# [TASK REQUIREMENTS]
Look in the material below for the line holding "have hp' : (0". Set it down exactly, with each later line up to and including the line holding "(haddr : ∀ S".

# [THE INPUT]
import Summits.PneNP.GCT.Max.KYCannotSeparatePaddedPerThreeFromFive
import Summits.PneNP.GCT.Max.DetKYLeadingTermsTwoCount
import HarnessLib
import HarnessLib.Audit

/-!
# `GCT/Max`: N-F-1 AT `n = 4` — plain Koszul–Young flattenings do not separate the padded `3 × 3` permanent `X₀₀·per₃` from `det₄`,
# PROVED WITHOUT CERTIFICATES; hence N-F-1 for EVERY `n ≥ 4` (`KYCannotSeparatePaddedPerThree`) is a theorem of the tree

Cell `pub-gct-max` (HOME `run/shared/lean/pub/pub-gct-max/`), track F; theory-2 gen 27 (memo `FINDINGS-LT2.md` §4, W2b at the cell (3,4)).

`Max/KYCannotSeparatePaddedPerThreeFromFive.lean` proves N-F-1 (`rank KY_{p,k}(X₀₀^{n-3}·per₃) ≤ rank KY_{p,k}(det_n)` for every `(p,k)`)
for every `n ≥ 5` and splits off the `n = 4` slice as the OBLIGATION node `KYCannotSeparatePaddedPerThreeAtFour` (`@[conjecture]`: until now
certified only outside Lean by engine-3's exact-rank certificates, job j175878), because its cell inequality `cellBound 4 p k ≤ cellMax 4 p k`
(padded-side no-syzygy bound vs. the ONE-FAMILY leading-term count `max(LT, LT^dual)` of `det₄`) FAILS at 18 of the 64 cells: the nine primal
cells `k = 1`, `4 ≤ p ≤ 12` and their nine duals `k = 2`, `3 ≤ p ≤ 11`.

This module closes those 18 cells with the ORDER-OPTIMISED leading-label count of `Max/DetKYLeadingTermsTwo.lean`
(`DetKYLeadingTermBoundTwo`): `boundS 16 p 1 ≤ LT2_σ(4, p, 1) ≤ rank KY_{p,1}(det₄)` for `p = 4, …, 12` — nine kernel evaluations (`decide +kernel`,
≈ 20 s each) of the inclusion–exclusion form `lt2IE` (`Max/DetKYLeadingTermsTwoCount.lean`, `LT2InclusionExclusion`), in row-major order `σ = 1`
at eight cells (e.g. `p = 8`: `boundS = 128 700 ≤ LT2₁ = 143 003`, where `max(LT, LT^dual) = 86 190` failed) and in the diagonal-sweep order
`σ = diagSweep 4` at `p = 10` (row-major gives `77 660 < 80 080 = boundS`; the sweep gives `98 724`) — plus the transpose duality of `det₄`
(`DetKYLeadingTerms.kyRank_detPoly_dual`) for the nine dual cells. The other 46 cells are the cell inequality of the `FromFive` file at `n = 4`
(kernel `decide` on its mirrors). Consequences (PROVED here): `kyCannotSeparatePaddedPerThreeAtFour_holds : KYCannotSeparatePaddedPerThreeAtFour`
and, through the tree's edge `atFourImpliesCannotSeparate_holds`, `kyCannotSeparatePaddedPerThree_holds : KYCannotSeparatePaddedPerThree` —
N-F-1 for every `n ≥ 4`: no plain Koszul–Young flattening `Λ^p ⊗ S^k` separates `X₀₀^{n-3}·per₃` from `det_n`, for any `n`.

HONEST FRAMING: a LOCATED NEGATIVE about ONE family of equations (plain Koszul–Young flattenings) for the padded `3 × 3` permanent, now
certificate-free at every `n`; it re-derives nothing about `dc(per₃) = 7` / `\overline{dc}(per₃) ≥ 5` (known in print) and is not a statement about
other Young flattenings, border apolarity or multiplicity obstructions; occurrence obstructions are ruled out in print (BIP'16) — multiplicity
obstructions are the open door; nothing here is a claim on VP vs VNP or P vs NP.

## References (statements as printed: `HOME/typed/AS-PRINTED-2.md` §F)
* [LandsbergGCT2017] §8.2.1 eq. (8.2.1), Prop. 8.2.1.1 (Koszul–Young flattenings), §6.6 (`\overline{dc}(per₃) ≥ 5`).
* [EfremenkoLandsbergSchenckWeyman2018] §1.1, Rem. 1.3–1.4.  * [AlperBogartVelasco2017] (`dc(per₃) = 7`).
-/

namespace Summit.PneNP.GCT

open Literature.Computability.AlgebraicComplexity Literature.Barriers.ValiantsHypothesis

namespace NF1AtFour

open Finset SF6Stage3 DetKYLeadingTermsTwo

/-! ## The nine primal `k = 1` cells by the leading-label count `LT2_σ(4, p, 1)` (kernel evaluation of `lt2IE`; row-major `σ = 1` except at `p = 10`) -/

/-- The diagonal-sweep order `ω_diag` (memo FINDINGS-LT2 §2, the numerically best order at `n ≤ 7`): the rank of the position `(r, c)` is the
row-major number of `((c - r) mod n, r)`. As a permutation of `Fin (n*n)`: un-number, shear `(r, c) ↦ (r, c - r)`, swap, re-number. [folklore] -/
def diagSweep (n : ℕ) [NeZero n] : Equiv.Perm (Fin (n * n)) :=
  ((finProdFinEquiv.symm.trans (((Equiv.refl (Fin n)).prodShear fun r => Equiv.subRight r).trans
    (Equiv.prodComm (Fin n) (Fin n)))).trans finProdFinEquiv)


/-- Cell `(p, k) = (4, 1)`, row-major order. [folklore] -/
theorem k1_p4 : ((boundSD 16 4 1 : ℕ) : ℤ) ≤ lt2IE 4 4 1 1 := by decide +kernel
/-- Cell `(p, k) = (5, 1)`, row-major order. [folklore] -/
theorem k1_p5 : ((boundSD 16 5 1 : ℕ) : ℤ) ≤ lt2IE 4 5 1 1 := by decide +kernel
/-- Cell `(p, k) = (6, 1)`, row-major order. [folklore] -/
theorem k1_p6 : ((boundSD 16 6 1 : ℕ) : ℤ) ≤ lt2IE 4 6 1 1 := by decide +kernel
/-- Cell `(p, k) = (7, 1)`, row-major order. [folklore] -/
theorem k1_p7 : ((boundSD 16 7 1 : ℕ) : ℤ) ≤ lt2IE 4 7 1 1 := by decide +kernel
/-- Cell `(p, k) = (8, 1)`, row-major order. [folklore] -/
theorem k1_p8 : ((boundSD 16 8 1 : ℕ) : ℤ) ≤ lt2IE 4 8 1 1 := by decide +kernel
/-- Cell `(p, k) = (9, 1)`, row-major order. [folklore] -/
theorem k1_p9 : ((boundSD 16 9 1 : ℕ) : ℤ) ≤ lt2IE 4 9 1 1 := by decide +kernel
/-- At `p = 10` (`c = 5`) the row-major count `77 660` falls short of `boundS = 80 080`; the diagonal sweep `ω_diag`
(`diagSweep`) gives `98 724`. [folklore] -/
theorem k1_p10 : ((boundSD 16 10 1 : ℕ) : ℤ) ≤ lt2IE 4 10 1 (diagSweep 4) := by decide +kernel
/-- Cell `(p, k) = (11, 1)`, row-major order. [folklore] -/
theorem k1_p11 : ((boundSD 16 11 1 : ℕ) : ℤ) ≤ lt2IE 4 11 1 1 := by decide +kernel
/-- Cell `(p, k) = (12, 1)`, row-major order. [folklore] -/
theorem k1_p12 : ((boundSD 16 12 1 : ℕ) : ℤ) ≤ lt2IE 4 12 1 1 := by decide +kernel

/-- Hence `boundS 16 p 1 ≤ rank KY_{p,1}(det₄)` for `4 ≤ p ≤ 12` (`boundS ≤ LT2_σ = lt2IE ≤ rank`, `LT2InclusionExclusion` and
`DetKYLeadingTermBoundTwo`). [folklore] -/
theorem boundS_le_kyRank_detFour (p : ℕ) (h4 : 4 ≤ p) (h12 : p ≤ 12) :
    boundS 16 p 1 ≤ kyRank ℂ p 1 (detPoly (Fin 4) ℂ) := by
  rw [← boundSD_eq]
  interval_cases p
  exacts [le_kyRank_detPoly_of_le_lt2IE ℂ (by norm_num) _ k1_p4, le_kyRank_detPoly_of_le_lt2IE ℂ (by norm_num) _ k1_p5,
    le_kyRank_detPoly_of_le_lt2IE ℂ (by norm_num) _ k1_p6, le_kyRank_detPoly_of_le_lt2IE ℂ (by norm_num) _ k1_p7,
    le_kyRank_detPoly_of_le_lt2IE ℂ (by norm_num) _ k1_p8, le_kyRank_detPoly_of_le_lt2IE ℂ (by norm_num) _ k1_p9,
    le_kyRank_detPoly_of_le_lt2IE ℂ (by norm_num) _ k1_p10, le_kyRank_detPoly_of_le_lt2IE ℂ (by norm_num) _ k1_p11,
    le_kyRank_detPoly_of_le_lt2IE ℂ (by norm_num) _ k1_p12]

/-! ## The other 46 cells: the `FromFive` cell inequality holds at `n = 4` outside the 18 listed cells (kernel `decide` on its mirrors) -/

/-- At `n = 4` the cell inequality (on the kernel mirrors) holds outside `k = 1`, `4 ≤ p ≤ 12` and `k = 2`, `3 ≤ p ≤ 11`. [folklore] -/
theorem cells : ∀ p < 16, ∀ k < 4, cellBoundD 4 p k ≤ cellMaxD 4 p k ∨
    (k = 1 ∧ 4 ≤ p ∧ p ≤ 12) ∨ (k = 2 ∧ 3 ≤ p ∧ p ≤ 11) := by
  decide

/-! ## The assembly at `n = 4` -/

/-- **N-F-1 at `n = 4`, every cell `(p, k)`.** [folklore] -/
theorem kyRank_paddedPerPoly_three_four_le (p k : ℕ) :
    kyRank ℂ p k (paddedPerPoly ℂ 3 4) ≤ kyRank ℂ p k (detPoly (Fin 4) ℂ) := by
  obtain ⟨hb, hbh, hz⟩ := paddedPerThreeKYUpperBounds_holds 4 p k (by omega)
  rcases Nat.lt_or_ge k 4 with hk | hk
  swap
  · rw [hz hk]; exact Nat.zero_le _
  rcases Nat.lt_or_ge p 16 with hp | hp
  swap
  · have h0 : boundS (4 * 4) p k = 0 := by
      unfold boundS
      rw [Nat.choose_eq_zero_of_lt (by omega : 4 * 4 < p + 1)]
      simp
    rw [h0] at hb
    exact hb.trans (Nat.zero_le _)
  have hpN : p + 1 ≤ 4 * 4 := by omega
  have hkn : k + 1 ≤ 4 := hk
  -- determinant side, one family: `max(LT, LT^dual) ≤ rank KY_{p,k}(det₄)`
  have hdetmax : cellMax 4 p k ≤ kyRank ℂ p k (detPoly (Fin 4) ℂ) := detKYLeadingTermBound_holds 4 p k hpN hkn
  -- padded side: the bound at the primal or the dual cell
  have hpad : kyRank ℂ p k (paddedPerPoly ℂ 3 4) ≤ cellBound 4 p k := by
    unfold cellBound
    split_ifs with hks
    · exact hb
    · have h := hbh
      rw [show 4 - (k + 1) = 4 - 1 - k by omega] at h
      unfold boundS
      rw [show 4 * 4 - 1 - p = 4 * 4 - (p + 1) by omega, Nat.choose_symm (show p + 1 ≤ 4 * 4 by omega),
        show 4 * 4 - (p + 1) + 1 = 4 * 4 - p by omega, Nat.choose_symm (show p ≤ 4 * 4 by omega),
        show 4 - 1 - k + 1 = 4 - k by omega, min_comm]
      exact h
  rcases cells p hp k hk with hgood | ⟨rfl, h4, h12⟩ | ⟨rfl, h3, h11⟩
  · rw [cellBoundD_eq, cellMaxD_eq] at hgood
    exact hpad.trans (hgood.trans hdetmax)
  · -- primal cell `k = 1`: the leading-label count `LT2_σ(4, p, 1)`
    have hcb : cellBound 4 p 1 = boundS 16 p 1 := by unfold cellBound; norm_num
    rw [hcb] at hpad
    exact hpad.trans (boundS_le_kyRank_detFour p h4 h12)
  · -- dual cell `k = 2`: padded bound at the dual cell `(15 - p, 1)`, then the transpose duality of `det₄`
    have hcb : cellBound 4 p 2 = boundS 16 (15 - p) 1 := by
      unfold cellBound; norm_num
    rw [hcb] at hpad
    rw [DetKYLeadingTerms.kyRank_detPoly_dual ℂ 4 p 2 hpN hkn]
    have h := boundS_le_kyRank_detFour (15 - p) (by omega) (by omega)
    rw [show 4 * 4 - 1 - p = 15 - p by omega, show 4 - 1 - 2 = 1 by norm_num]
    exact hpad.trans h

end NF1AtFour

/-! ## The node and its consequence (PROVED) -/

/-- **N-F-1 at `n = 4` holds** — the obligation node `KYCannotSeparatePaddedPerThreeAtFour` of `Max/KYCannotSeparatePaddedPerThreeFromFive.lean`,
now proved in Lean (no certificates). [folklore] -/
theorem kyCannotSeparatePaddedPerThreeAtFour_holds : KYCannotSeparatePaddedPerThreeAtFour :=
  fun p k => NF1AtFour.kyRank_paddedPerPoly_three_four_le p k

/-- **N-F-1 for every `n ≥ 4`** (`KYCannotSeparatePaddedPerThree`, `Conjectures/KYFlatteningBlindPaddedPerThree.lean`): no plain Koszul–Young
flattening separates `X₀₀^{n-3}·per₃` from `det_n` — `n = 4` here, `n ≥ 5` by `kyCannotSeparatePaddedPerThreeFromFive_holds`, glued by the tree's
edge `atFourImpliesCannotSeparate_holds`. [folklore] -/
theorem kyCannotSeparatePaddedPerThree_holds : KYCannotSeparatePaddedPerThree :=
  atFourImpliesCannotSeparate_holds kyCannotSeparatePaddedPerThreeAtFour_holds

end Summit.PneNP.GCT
...
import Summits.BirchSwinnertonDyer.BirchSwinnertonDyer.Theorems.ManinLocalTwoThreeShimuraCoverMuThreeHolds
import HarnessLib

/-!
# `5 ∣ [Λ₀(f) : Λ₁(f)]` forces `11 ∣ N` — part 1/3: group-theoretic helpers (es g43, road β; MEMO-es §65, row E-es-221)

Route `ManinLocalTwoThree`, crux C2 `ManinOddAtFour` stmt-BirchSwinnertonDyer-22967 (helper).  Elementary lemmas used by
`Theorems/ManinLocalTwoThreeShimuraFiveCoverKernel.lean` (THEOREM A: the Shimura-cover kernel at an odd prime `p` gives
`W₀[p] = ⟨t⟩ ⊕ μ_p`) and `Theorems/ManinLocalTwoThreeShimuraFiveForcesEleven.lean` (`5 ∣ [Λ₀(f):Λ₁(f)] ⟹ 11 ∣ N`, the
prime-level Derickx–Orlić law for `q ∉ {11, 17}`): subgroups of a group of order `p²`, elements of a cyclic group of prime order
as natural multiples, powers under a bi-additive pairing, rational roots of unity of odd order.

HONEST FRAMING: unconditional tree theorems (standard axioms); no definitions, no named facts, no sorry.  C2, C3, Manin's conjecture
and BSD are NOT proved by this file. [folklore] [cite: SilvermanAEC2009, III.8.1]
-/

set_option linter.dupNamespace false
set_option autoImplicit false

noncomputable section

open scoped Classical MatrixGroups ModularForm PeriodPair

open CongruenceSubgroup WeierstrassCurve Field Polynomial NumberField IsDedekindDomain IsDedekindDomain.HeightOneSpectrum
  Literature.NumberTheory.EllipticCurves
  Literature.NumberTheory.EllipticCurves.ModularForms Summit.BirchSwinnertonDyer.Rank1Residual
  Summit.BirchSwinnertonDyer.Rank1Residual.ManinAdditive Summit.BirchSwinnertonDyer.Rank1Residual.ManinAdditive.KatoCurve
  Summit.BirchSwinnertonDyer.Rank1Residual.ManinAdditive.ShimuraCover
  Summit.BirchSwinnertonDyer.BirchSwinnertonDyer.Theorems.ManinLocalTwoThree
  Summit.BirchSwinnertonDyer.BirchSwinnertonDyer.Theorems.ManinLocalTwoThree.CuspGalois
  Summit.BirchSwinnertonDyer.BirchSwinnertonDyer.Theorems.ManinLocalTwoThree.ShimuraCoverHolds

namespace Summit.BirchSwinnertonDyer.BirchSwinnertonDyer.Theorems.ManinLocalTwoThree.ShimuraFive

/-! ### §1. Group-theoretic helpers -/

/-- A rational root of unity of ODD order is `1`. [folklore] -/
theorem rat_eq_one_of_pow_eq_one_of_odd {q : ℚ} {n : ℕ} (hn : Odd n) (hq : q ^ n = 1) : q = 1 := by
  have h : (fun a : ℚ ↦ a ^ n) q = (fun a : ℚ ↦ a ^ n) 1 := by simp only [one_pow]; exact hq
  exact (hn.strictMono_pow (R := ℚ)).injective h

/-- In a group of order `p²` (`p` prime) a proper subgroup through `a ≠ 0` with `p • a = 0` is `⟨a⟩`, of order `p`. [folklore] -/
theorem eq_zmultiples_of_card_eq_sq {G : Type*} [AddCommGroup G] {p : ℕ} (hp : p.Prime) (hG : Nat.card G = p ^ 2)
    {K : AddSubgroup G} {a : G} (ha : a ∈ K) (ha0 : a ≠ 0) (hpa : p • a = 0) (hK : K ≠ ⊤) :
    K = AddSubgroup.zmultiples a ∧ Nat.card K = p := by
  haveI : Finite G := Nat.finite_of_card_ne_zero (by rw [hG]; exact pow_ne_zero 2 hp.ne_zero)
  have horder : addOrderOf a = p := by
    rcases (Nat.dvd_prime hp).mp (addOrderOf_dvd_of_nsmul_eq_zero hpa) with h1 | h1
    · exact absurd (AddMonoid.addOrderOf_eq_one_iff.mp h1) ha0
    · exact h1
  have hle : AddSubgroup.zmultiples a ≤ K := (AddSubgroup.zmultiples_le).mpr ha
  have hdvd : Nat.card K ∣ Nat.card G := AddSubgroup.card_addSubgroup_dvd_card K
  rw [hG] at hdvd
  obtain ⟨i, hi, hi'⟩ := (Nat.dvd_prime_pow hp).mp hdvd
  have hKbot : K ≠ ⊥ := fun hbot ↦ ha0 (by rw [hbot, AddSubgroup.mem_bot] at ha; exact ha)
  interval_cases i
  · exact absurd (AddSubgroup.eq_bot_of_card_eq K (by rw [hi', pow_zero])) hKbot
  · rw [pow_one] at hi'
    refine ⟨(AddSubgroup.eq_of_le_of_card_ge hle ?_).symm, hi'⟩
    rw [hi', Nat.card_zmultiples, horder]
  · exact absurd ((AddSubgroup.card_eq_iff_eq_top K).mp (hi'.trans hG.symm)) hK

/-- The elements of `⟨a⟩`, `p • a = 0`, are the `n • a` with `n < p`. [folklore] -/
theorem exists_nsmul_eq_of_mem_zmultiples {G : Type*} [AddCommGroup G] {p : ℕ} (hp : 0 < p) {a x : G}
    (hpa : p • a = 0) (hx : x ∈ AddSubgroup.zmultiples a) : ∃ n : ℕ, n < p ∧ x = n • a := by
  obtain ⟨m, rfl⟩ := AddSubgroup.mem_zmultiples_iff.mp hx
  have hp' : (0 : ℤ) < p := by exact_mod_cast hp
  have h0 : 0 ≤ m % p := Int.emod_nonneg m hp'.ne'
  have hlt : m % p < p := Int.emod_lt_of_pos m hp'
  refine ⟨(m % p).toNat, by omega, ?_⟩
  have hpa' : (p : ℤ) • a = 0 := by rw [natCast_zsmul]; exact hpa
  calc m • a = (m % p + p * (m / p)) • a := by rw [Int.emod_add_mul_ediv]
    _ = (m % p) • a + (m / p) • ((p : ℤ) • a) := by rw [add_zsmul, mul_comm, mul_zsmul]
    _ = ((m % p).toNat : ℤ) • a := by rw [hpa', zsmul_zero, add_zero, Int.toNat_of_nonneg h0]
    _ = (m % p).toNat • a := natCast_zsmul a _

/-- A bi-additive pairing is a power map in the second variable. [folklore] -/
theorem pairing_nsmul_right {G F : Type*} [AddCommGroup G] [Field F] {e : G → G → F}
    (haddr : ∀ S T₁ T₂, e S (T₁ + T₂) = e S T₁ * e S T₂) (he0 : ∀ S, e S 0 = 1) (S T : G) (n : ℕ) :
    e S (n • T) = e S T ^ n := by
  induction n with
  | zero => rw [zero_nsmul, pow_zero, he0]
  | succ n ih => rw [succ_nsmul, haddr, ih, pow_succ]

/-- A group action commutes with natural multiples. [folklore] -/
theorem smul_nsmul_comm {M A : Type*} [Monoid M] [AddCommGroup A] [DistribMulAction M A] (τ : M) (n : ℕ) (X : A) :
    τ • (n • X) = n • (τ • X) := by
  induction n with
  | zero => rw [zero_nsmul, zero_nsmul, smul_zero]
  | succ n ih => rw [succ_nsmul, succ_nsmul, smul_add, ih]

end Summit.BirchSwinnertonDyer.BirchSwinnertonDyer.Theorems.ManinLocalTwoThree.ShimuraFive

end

# [TASK ANSWER]
  have hp' : (0 : ℤ) < p := by exact_mod_cast hp
  have h0 : 0 ≤ m % p := Int.emod_nonneg m hp'.ne'
  have hlt : m % p < p := Int.emod_lt_of_pos m hp'
  refine ⟨(m % p).toNat, by omega, ?_⟩
  have hpa' : (p : ℤ) • a = 0 := by rw [natCast_zsmul]; exact hpa
  calc m • a = (m % p + p * (m / p)) • a := by rw [Int.emod_add_mul_ediv]
    _ = (m % p) • a + (m / p) • ((p : ℤ) • a) := by rw [add_zsmul, mul_comm, mul_zsmul]
    _ = ((m % p).toNat : ℤ) • a := by rw [hpa', zsmul_zero, add_zero, Int.toNat_of_nonneg h0]
    _ = (m % p).toNat • a := natCast_zsmul a _

/-- A bi-additive pairing is a power map in the second variable. [folklore] -/
theorem pairing_nsmul_right {G F : Type*} [AddCommGroup G] [Field F] {e : G → G → F}
    (haddr : ∀ S T₁ T₂, e S (T₁ + T₂) = e S T₁ * e S T₂) (he0 : ∀ S, e S 0 = 1) (S T : G) (n : ℕ) :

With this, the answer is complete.